If you read our fall tutorial on conventional optimization, where we discussed linear programming, linear mixed-integer, nonlinear and global optimization problems, you might wonder what type of problem we’ve created here. Analytic Solver can automatically analyze the algebraic structure of our model: It’s shown in the bottom right of Figure 5, “Stochastic LP/MIP”. This type of model is much harder to solve than a conventional LP/MIP problem, but it’s not the “worst case” of a non-smooth non-convex model.
Figure 6 shows the optimal solution found by the Evolutionary Solver for this model, in about 5 seconds on an average PC. The Evolutionary Solver can use either “genetic algorithm” or “tabu and scatter search” methods – both of these find the same solution, but the genetic algorithm is faster in this case. Unlike our initial setup, we’re now satisfying all of the constraints, and we’ve reduced the expected value of total payroll cost from about $18,000 to $15,150.
Conclusion: Welcome to Prescriptive Analytics
In this tutorial, we’ve introduced the approaches you can take to combine Monte Carlo simulation and mathematical optimization methods, to find an optimal solution for the kind of problem that occurs repeatedly in almost every kind of business: allocating scarce resources under conditions of uncertainty.
But we’ve only scratched the surface of what’s possible with modern “prescriptive analytics” tools.

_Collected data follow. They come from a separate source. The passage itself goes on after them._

import Literature.InformationTheory.QuantumCodes.TwoBlockGAHypergraphProduct
import HarnessLib

/-!
# 2BGA codes with supports in subgroups `G_a, G_b ≤ G`, `G_a ∩ G_b = {1}`, `G_a G_b = G`, are hypergraph products —
# for an ARBITRARY finite group `G` (Lin–Pryadko 2024 §IV.C, internal form; corrected distance)

Topic `InformationTheory/QuantumCodes`; namespace `Literature.InformationTheory.QuantumCodes.TwoBlockGA`.
LADDER-QEC (cell `qec`), LIT-3 constructions, register A41 (qec-lit-3 gen 6). 0 named facts, no `sorry`.

Source followed. [LinPryadko2024] §IV.C (arXiv:2306.16400 chunk p0010 L53–79): Statement 8 places `LP[a,b]` over a
group containing the support groups `G_a = ⟨supp a⟩`, `G_b = ⟨supp b⟩` with `N = G_a ∩ G_b` central; «In particular,
with disjoint subgroups, `G_a ∩ G_b = {1}`, the group in Statement 8 is just a direct product of the two subgroups,
`G' = G_a × G_b` … `A = A₁ ⊗ I_{n_b}`, `B = I_{n_a} ⊗ B₁` … This is exactly the block structure of an HP code».

This file types the INTERNAL version for an arbitrary finite group `G` that is the product SET of two subgroups with
trivial intersection (`|G_a|·|G_b| = |G|`; no normality or commutativity is needed — a Zappa–Szép product suffices,
the direct product `G_a × G_b` of the printed sentence being the case where both are normal): the multiplication map
`σ : G_a × G_b → G`, `(α, β) ↦ αβ`, is a bijection, and along `σ` (on checks and on both qubit blocks)

* `HX_submatrix_mulEquiv`, `HZ_submatrix_mulEquiv` — the check matrices of `LP[a,b]` over `G` ARE those of the
  external code `LP[a|_{G_a} ⊗ 1, 1 ⊗ b|_{G_b}]` over `G_a × G_b` (`TwoBlockGAHypergraphProduct.lean`), because left
  multiplication by `G_a` moves only the `α`-factor of `αβ` and right multiplication by `G_b` only the `β`-factor;
* ★ `css_isCode_of_disjoint_supports` — hence **`LP[a,b]` is a
  `[[2|G_a||G_b|, 2 k_a k_b, min(d_a, d_aᵀ, d_b, d_bᵀ)]]` code** (`k_a, k_b > 0`; classical codes of `L_{G_a}(a)`,
  `R_{G_b}(b)` and their transposes) — the printed `min(d_a, d_b)` being the abelian case
  (`GroupAlgebraCodeTransposeDistance.lean` for why the transposes are needed in general).

## References

* [LinPryadko2024] Lin–Pryadko, arXiv:2306.16400, §IV.C Statement 8 and the disjoint-subgroup paragraph (chunk p0010
  L53–79); §IV.B Thm 6 (permutation equivalence preserves parameters; tree `CSSEquivalence.lean`
  `CSSCode.isCode_iff_of_submatrix`).
* [TillichZemor2014] Tillich–Zémor, arXiv:0903.0566, Thms 7, 9 (tree `HypergraphProduct*.lean`).
-/

namespace Literature.InformationTheory.QuantumCodes

open Matrix Module
open Literature.InformationTheory.Coding (minDist)

namespace TwoBlockGA

variable {G : Type*} [Group G] [Fintype G] [DecidableEq G]
variable (Ha Hb : Subgroup G) [DecidablePred (· ∈ Ha)] [DecidablePred (· ∈ Hb)]

/-- The multiplication map `G_a × G_b → G`, `(α, β) ↦ αβ`. (definition)
[cite: LinPryadko2024, §IV.C «we can independently choose the order of elements in each subgroup» (arXiv:2306.16400 chunk p0010 L68–70)] -/
def mulMap : Ha × Hb → G := fun p => (p.1 : G) * p.2

omit [Fintype G] [DecidableEq G] [DecidablePred (· ∈ Ha)] [DecidablePred (· ∈ Hb)] in
/-- [cite: LinPryadko2024, §IV.C (arXiv:2306.16400 chunk p0010 L68–70)] -/
@[simp] theorem mulMap_apply (p : Ha × Hb) : mulMap Ha Hb p = (p.1 : G) * p.2 := rfl

omit [Fintype G] [DecidableEq G] [DecidablePred (· ∈ Ha)] [DecidablePred (· ∈ Hb)] in
/-- `(α, β) ↦ αβ` is injective when `G_a ∩ G_b = {1}`. [cite: LinPryadko2024, §IV.C «G_a ∩ G_b = {1}» (arXiv:2306.16400 chunk p0010 L66–68)] -/
theorem mulMap_injective (hdis : Disjoint Ha Hb) : Function.Injective (mulMap Ha Hb) := by
  rintro ⟨α, β⟩ ⟨α', β'⟩ h
  simp only [mulMap_apply] at h
  -- `α'⁻¹ α = β' β⁻¹` lies in both subgroups, hence is `1`
  have hx : ((α' : G)⁻¹ * α : G) = β' * (β : G)⁻¹ := by
    calc ((α' : G)⁻¹ * α : G) = (α' : G)⁻¹ * ((α : G) * β) * (β : G)⁻¹ := by group
      _ = (α' : G)⁻¹ * ((α' : G) * β') * (β : G)⁻¹ := by rw [h]
      _ = β' * (β : G)⁻¹ := by group
  have hmemA : ((α' : G)⁻¹ * α : G) ∈ Ha := Ha.mul_mem (Ha.inv_mem α'.2) α.2
  have hmemB : ((α' : G)⁻¹ * α : G) ∈ Hb := by rw [hx]; exact Hb.mul_mem β'.2 (Hb.inv_mem β.2)
  have h1 : ((α' : G)⁻¹ * α : G) = 1 := Subgroup.disjoint_def.mp hdis hmemA hmemB
  have hαα : (α' : G) = α := inv_mul_eq_one.mp h1
  have hββ : (β' : G) = β := mul_inv_eq_one.mp (by rw [← hx, h1])
  exact Prod.ext (Subtype.ext hαα.symm) (Subtype.ext hββ.symm)

/-- The bijection `σ : G_a × G_b ≃ G` when `G_a ∩ G_b = {1}` and `|G_a|·|G_b| = |G|`. (definition)
[cite: LinPryadko2024, §IV.C (arXiv:2306.16400 chunk p0010 L66–70)] -/
noncomputable def mulEquiv (hdis : Disjoint Ha Hb) (hcard : Fintype.card Ha * Fintype.card Hb = Fintype.card G) :
    Ha × Hb ≃ G :=
  Equiv.ofBijective (mulMap Ha Hb)
    ((Fintype.bijective_iff_injective_and_card _).mpr ⟨mulMap_injective Ha Hb hdis, by rw [Fintype.card_prod, hcard]⟩)

omit [DecidableEq G] in
/-- [cite: LinPryadko2024, §IV.C (arXiv:2306.16400 chunk p0010 L66–70)] -/
@[simp] theorem mulEquiv_apply (hdis : Disjoint Ha Hb) (hcard : Fintype.card Ha * Fintype.card Hb = Fintype.card G)
    (p : Ha × Hb) : mulEquiv Ha Hb hdis hcard p = (p.1 : G) * p.2 := rfl

omit [Fintype G] [DecidableEq G] [DecidablePred (· ∈ Ha)] [DecidablePred (· ∈ Hb)] in
/-- Key computation: for `α, α' ∈ G_a`, `x ∈ G_b`: `α x α'⁻¹ ∈ G_a ↔ x = 1` (trivial intersection). [folklore] -/
private theorem conj_mem_iff (hdis : Disjoint Ha Hb) (α α' : Ha) {x : G} (hx : x ∈ Hb) :
    ((α : G) * x * (α' : G)⁻¹ ∈ Ha) ↔ x = 1 := by
  rw [Ha.mul_mem_cancel_right (Ha.inv_mem α'.2), Ha.mul_mem_cancel_left α.2]
  exact ⟨fun h => Subgroup.disjoint_def.mp hdis h hx, fun h => h ▸ Ha.one_mem⟩

omit [Fintype G] [DecidableEq G] [DecidablePred (· ∈ Ha)] [DecidablePred (· ∈ Hb)] in
/-- … and symmetrically `β'⁻¹ y β ∈ G_b ↔ y = 1` for `β, β' ∈ G_b`, `y ∈ G_a`. [folklore] -/
private theorem conj_mem_iff' (hdis : Disjoint Ha Hb) (β β' : Hb) {y : G} (hy : y ∈ Ha) :
    ((β' : G)⁻¹ * y * (β : G) ∈ Hb) ↔ y = 1 := by
  rw [Hb.mul_mem_cancel_right β.2, Hb.mul_mem_cancel_left (Hb.inv_mem β'.2)]
  exact ⟨fun h => Subgroup.disjoint_def.mp hdis hy h, fun h => h ▸ Hb.one_mem⟩

/-- **`H_X(LP[a,b]) = H_X(LP[a|⊗1, 1⊗b|])` along `σ`** (checks by `σ`, both qubit blocks by `σ`), for `supp a ⊆ G_a`,
`supp b ⊆ G_b`. [cite: LinPryadko2024, §IV.C «A = A₁ ⊗ I_{n_b}, B = I_{n_a} ⊗ B₁» (arXiv:2306.16400 chunk p0010 L69–72)] -/
theorem HX_submatrix_mulEquiv (hdis : Disjoint Ha Hb) (hcard : Fintype.card Ha * Fintype.card Hb = Fintype.card G)
    (a b : G → ZMod 2) (ha : ∀ g, g ∉ Ha → a g = 0) (hb : ∀ g, g ∉ Hb → b g = 0) :
    (css (prodInl fun α : Ha => a α) (prodInr fun β : Hb => b β)).HX =
      (css a b).HX.submatrix (mulEquiv Ha Hb hdis hcard)
        (Equiv.sumCongr (mulEquiv Ha Hb hdis hcard) (mulEquiv Ha Hb hdis hcard)) := by
  ext ⟨α, β⟩ (⟨α', β'⟩ | ⟨α', β'⟩)
  · -- left block: `a((αβ)(α'β')⁻¹) = [β = β'] · a(αα'⁻¹)`
    simp only [css_HX, HX_apply_inl, submatrix_apply, Equiv.sumCongr_apply, Sum.map_inl, mulEquiv_apply,
      prodInl_apply, Prod.snd_mul, Prod.snd_inv, Prod.fst_mul, Prod.fst_inv, Subgroup.coe_mul, Subgroup.coe_inv]
    have hrw : (α : G) * β * ((α' : G) * β')⁻¹ = α * (β * (β' : G)⁻¹) * (α' : G)⁻¹ := by group
    rw [hrw]
    split_ifs with h
    · have hb' : β = β' := mul_inv_eq_one.mp h
      subst hb'
      rw [mul_inv_cancel, mul_one]
    · refine (ha _ fun hmem => h ?_).symm
      have h1 := (conj_mem_iff Ha Hb hdis α α' (Hb.mul_mem β.2 (Hb.inv_mem β'.2))).mp hmem
      exact mul_inv_eq_one.mpr (Subtype.ext (mul_inv_eq_one.mp h1))
  · -- right block: `b((α'β')⁻¹(αβ)) = [α = α'] · b(β'⁻¹β)`
    simp only [css_HX, HX_apply_inr, submatrix_apply, Equiv.sumCongr_apply, Sum.map_inr, mulEquiv_apply,
      prodInr_apply, Prod.snd_mul, Prod.snd_inv, Prod.fst_mul, Prod.fst_inv, Subgroup.coe_mul, Subgroup.coe_inv]
    have hrw : ((α' : G) * β')⁻¹ * ((α : G) * β) = (β' : G)⁻¹ * ((α' : G)⁻¹ * α) * β := by group
    rw [hrw]
    split_ifs with h
    · have ha' : α' = α := inv_mul_eq_one.mp h
      subst ha'
      rw [inv_mul_cancel, mul_one]
    · refine (hb _ fun hmem => h ?_).symm
      have h1 := (conj_mem_iff' Ha Hb hdis β β' (Ha.mul_mem (Ha.inv_mem α'.2) α.2)).mp hmem
      exact inv_mul_eq_one.mpr (Subtype.ext (inv_mul_eq_one.mp h1))

/-- **`H_Z(LP[a,b]) = H_Z(LP[a|⊗1, 1⊗b|])` along `σ`.** [cite: LinPryadko2024, §IV.C (arXiv:2306.16400 chunk p0010 L69–72)] -/
theorem HZ_submatrix_mulEquiv (hdis : Disjoint Ha Hb) (hcard : Fintype.card Ha * Fintype.card Hb = Fintype.card G)
    (a b : G → ZMod 2) (ha : ∀ g, g ∉ Ha → a g = 0) (hb : ∀ g, g ∉ Hb → b g = 0) :
    (css (prodInl fun α : Ha => a α) (prodInr fun β : Hb => b β)).HZ =
      (css a b).HZ.submatrix (mulEquiv Ha Hb hdis hcard)
        (Equiv.sumCongr (mulEquiv Ha Hb hdis hcard) (mulEquiv Ha Hb hdis hcard)) := by
  ext ⟨α, β⟩ (⟨α', β'⟩ | ⟨α', β'⟩)
  · -- left block of `H_Z`: `b((αβ)⁻¹(α'β')) = [α = α'] · b(β⁻¹β')`
    simp only [css_HZ, HZ_apply_inl, submatrix_apply, Equiv.sumCongr_apply, Sum.map_inl, mulEquiv_apply,
      prodInr_apply, Prod.snd_mul, Prod.snd_inv, Prod.fst_mul, Prod.fst_inv, Subgroup.coe_mul, Subgroup.coe_inv]
    have hrw : ((α : G) * β)⁻¹ * ((α' : G) * β') = (β : G)⁻¹ * ((α : G)⁻¹ * α') * β' := by group
    rw [hrw]
    split_ifs with h
    · have ha' : α = α' := inv_mul_eq_one.mp h
      subst ha'
      rw [inv_mul_cancel, mul_one]
    · refine (hb _ fun hmem => h ?_).symm
      have h1 := (conj_mem_iff' Ha Hb hdis β' β (Ha.mul_mem (Ha.inv_mem α.2) α'.2)).mp hmem
      exact inv_mul_eq_one.mpr (Subtype.ext (inv_mul_eq_one.mp h1))
  · -- right block of `H_Z`: `a((α'β')(αβ)⁻¹) = [β' = β] · a(α'α⁻¹)`
    simp only [css_HZ, HZ_apply_inr, submatrix_apply, Equiv.sumCongr_apply, Sum.map_inr, mulEquiv_apply,
      prodInl_apply, Prod.snd_mul, Prod.snd_inv, Prod.fst_mul, Prod.fst_inv, Subgroup.coe_mul, Subgroup.coe_inv]
    have hrw : (α' : G) * β' * ((α : G) * β)⁻¹ = α' * (β' * (β : G)⁻¹) * (α : G)⁻¹ := by group
    rw [hrw]
    split_ifs with h
    · have hb' : β' = β := mul_inv_eq_one.mp h
      subst hb'
      rw [mul_inv_cancel, mul_one]
    · refine (ha _ fun hmem => h ?_).symm
      have h1 := (conj_mem_iff Ha Hb hdis α' α (Hb.mul_mem β'.2 (Hb.inv_mem β.2))).mp hmem
      exact mul_inv_eq_one.mpr (Subtype.ext (mul_inv_eq_one.mp h1))

/-- ★ **Lin–Pryadko §IV.C, internal form, any finite group, corrected distance:** if `supp a ⊆ G_a`, `supp b ⊆ G_b`
for subgroups with `G_a ∩ G_b = {1}` and `|G_a|·|G_b| = |G|`, then `LP[a,b]` over `G` is a
`[[2|G_a||G_b|, 2 k_a k_b, min(d_a, d_aᵀ, d_b, d_bᵀ)]]` code (`k_a, k_b > 0`), the classical codes being those of
`L_{G_a}(a)`, `R_{G_b}(b)` and their transposes (census predicate `IsCode`, exact distance).
[cite: LinPryadko2024, §IV.C «[[2n_an_b, 2k_ak_b, min(d_a,d_b)]]_q» (arXiv:2306.16400 chunk p0010 L66–79) — printed distance = abelian case] [cite: TillichZemor2014, Thm 9 (arXiv v1 chunk p0008 L11-15)] -/
theorem css_isCode_of_disjoint_supports (hdis : Disjoint Ha Hb)
    (hcard : Fintype.card Ha * Fintype.card Hb = Fintype.card G) (a b : G → ZMod 2)
    (ha : ∀ g, g ∉ Ha → a g = 0) (hb : ∀ g, g ∉ Hb → b g = 0) {ka kb da daT db dbT : ℕ}
    (hka : finrank (ZMod 2) (pcCode (leftMul fun α : Ha => a α)) = ka)
    (hkb : finrank (ZMod 2) (pcCode (rightMul fun β : Hb => b β)) = kb) (hka0 : 0 < ka) (hkb0 : 0 < kb)
    (hda : minDist (pcCode (leftMul fun α : Ha => a α)) = da)
    (hdaT : minDist (pcCode (leftMul fun α : Ha => a α)ᵀ) = daT)
    (hdb : minDist (pcCode (rightMul fun β : Hb => b β)) = db)
    (hdbT : minDist (pcCode (rightMul fun β : Hb => b β)ᵀ) = dbT) :
    (css a b).IsCode (2 * Fintype.card Ha * Fintype.card Hb) (2 * ka * kb) (min (min daT dbT) (min da db)) :=
  (CSSCode.isCode_iff_of_submatrix (HX_submatrix_mulEquiv Ha Hb hdis hcard a b ha hb)
      (HZ_submatrix_mulEquiv Ha Hb hdis hcard a b ha hb) _ _ _).mp
    (css_prod_isCode _ _ hka hkb hka0 hkb0 hda hdaT hdb hdbT)

end TwoBlockGA

end Literature.InformationTheory.QuantumCodes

There are many more tools available to help formulate models, choose probability distributions or fit them to past data, run multiple, parameterized simulations and optimizations, and much more. And we haven’t even touched upon the topic of stochastic optimization, which aims to find the best decisions for an uncertain future. So we hope you’ll stayed tuned for more insights about real-world prescriptive analytics, in future issues of Solver International.